Spiritual Leadership – Dwight Nash

Preacher: Dwight Nash is the pastor of Sent Church—a congregation seeking to be ambassadors of God’s love.

Sermon Link: https://vimeo.com/144306337

Sometimes we feature sermons because they demonstrate values we can exhibit in our own preaching. Through this sermon, Pastor Dwight demonstrates several principles for great preaching. Each of these values are overarching values for good preaching that we long to see embodied in preachers throughout the larger Wesleyan movement.

Here are a few we noticed:

  1. Redefine Something Common: “Who are these twelve people Moses chose to go into the camp? It’s not too much of a stretch to say they were spiritual men. But somewhere along the way, it went wrong. I don’t think the ten ever intended to lead Israel into disobedience.”
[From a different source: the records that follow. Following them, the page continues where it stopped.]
import Mathlib.Analysis.SpecialFunctions.Complex.Log
import Mathlib.Analysis.SpecialFunctions.Trigonometric.Bounds
import Literature.IUT.LogThetaLattice.LocalLogShells
import HarnessLib

/-!
# [IUTchIII] Proposition 1.2 (iv) at an ARCHIMEDEAN place: the concrete shadow of the Kummer/coricity
# incompatibility for the diagram (∗arc) (proof-only companion of `HolomorphicLogShells.lean`)

Mochizuki, *Inter-universal Teichmüller Theory III*, kurims manuscript (May 2020), §1, Proposition 1.2 (iv),
p. 31 l. 62–73: "The Kummer isomorphisms `Ψ_cns(†F) ⥲ Ψ_cns(†D)`; `Ψ_cns(‡F) ⥲ Ψ_cns(‡D)` … fail to be compatible
with the [poly-]isomorphism `Ψ_cns(†D) ⥲ Ψ_cns(‡D)` of (i), relative to the diagrams (∗non), (∗arc)" [cf. [AbsTopIII]
Cor. 5.5 (iv)]. [claim: Mochizuki2012, status: disputed]

abc-iut-L6-t3's `HolomorphicLogShells.lean` (p404642) types this node at ONE nonarchimedean `v` as a CONCRETE SHADOW:
the shell arrow `log_k` is not the identity on the units (`log_ne_self_of_mem_principalUnits`, `log_one_ne_one`) —
the kernel index `DAG.N_IUTchIII_Prop1_2_iv` packages exactly these two. The printed clause also names the
ARCHIMEDEAN diagram (∗arc). In the archimedean dictionary of Definition 1.1 (ii) (abc-iut-L6-t3, `LocalLogShells.lean`,
kurims p. 26: `k ≅ ℂ`, `𝒪_k^× = {|a| = 1}` = `arcUnits`, log-shell `I_k = {|a| ≤ π}` = `arcLogShell`, shell arrow the
universal covering `exp_k : k → k^×`) the same shadow reads: the shell arrow `exp` is NOT the identity on the units
`𝒪_k^× ⊆ I_k`, and already `exp 0 ≠ 0`. This file PROVES these two archimedean statements (elementary:
`|exp a| = e^{Re a}` forces `Re a = 0`, and then `exp (it) = it` with `|t| = 1` would force `sin t = t`, impossible for
`t ≠ 0`), completing the one-place shadow reading of Prop. 1.2 (iv) symmetrically in `v` (that the units lie in the shell,
`arcUnits ⊆ arcLogShell`, is `arcUnits_subset_arcLogShell` in `VerticallyCoricLGPArch.lean` — cited, not restated). It adds no interface-level
statement (the poly-isomorphism language of Thm. 1.5 (iii) / `BiCoricData` is abc-iut-L6-t3's) and takes no side on
[IUTchIII] Cor. 3.12. abc-iut cell, seat abc-iut-L6-d4 (gen 4); coverage census STATUS 2026-08-26T06:40:20Z
(residual R1 of node IUTchIII:Prop1.2(iv)). PROOF-ONLY: no definitions.
-/

namespace Literature.IUT.LogThetaLattice

open Complex Set

/-- **IUTchIII:Prop1.2(iv)** (kurims p. 31), archimedean concrete shadow: the shell arrow `exp_k : I_k → k^×` of
Definition 1.1 (ii) is NOT the identity on the units `𝒪_k^× = {|a| = 1}` (`arcUnits`) — for `|a| = 1`, `exp a ≠ a`.
(If `exp a = a` then `e^{Re a} = |a| = 1`, so `a = it` with `|t| = 1`, and `exp (it) = it` gives `sin t = t`, which
fails for `t ≠ 0`.) [claim: Mochizuki2012, status: disputed] -/
theorem exp_ne_self_of_mem_arcUnits {a : ℂ} (ha : a ∈ arcUnits) : Complex.exp a ≠ a := by
  intro h
  have hnorm : ‖a‖ = 1 := ha
  -- `|exp a| = e^{Re a} = |a| = 1` forces `Re a = 0`
  have hre : a.re = 0 := by
    have h1 : Real.exp a.re = 1 := by rw [← Complex.norm_exp, h, hnorm]
    simpa using congrArg Real.log h1
  -- compare imaginary parts: `sin (Im a) = Im a` (since `e^{Re a} = 1`)
  have him : Real.sin a.im = a.im := by
    have h2 := congrArg Complex.im h
    rw [Complex.exp_im, hre, Real.exp_zero, one_mul] at h2
    exact h2
  -- `|Im a| = 1` since `Re a = 0` and `|a| = 1`
  have habs : |a.im| = 1 := by
    have h3 : ‖a‖ ^ 2 = a.re ^ 2 + a.im ^ 2 := by
      rw [Complex.sq_norm, Complex.normSq_apply]; ring
    rw [hnorm, hre] at h3
    have h4 : a.im ^ 2 = 1 := by nlinarith
    have h5 : |a.im| ^ 2 = 1 := by rw [sq_abs, h4]
    nlinarith [abs_nonneg a.im]
  -- `sin t = t` with `|t| = 1` is impossible: `sin t < t` for `t > 0`, and oddness handles `t < 0`
  rcases lt_or_gt_of_ne (show a.im ≠ 0 from fun h0 => by rw [h0, abs_zero] at habs; exact zero_ne_one habs)
    with hneg | hpos
  · have hlt := Real.sin_lt (neg_pos.mpr hneg)
    rw [Real.sin_neg, him] at hlt
    exact lt_irrefl _ hlt
  · have hlt := Real.sin_lt hpos
    rw [him] at hlt
    exact lt_irrefl _ hlt

/-- **IUTchIII:Prop1.2(iv)** (kurims p. 31), archimedean shadow, in particular at the origin of the log-shell:
`exp 0 = 1 ≠ 0` — the diagram `𝒪_k^× → I_k --exp--> k^×` versus the Kummer identification of the units does not
commute (archimedean twin of `log_one_ne_one`). [claim: Mochizuki2012, status: disputed] -/
theorem exp_zero_ne_zero : Complex.exp 0 ≠ 0 := by
  rw [Complex.exp_zero]; exact one_ne_zero

end Literature.IUT.LogThetaLattice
With one simple statement, Nash humanizes the other ten spies in the Joshua narrative. If Nash is correct, these spies weren’t villains; they were like us: well-intentioned (even effective) leaders whose close-to-the-vest approach led to forty years of wandering. By reframing these characters, Nash provides fresh insight for new Christians and seasoned saints alike. In re-imagining the text, Dwight provokes the congregation to lean into uncertainty—helping them recognize where their hermeneutical process needs rupturing and rebuilding.  By redefining the narrative, Nash reminds his congregation to have an interpretive curiosity. Great preaching invites us to a closer examination of Good News.

  1. Use Emotional and Intellectual Appeal: “There came a time when people gave up on claiming the land. The land was promised to them, but they were just tired—and they didn’t take it up. They became satisfied and settled down.”

Nash appeals to the intellect during this sermon—reminding the audience of adversity and loneliness in leadership—but he also appeals to the heart. Dwight makes a point about the importance of self-leadership (intellectual point), then compassionately discusses Israelite fatigue in the desert (emotional point). This double-barreled appeal provides a “hook” for the whole person, rather than just the heart or just the head. Great preaching engages the head, heart, soul, and will.

  1. Employ Kinetic and Static Energy:

Kinetic energy is the energy of motion; static energy is the energy of being still. Subtle shifts build listeners’ interests. Nash’s inflection, speed, and intensity shift subtly during segments of the message, creating gravitas by quickening pace during intense parts of the story and slowing speech/lowering tone during application points. As a result, Nash leaves the congregation anticipant during each part of the sermon. Kinetic and static energy are important for physical movement, too. Purposeful whole-body movement (kinetic) underscores movements of the narrative, but Dwight keeps his feet rooted (static) during much of the sermon. Dwight uses the stage to “outline” his sermon, and remains still to stabilize his message. Content and delivery harmonize; the sermon sings as a result. Great preaching harmonizes stillness and movement.

  1. Make the Dog Swallow Its Tail:

“Happy Birthday, Church!… As Good as it’s been, God has something better—and we’re pursuing it.”

Sermon introductions are often used as hit-and-run attention-grabbers. But what if our introductions could launch the sermon and provide resolution? Nash demonstrates that possibility. His introduction celebrates the church’s thirtieth birthday, and later uses the occasion to propel the church’s missional calling. In encouraging the church to achieve their corporate mandate, he also invites their inhabitance of the spirit of the calling. “Don’t lose your love as you lead,” says Nash. By tying leadership principles with Sent Church’s birthday, Nash weaves the introductory celebration into the fabric of the sermon’s content.

Application Exercises:

  1. Read with Fresh Eyes: As you prepare your sermon this week, write down your presuppositions about the text. What do you think it’s saying? How have you heard this text preached in the past? After you’ve written down your presuppositions, try to escape your previous interpretations; find something fresh within the text. By doing so, you’ll provide your congregation with new perspective and build your own passion for engaging the text. The two most important questions I have asked in preaching preparation for the last twenty years (Dave) are these: What new thing does God want to show me in this text I have never seen before? How is this passage leading me to change my life this week?
  1. Gauge Your Appeal: Listen to your last 2 sermons. Did they primarily appeal to the intellect or emotions? After analyzing the sermon, write four actionable goals (and deadlines) to help you maximize your strengths and cover your weaknesses to engage the heart and mind of your congregation.
  1. Move It, Move It! (Or Don’t): Get a video of your preaching; watch it. As you watch, see how your movement corresponds with the sermon’s flow. As you do, note how you could make your body movement more rooted (move only the upper body), and purposeful (physically representing your words). This will become even more important as you learn to preach for video—whether for online distribution or campus-site planting. If you move your feet a lot, you’re going to drive every camera operator crazy.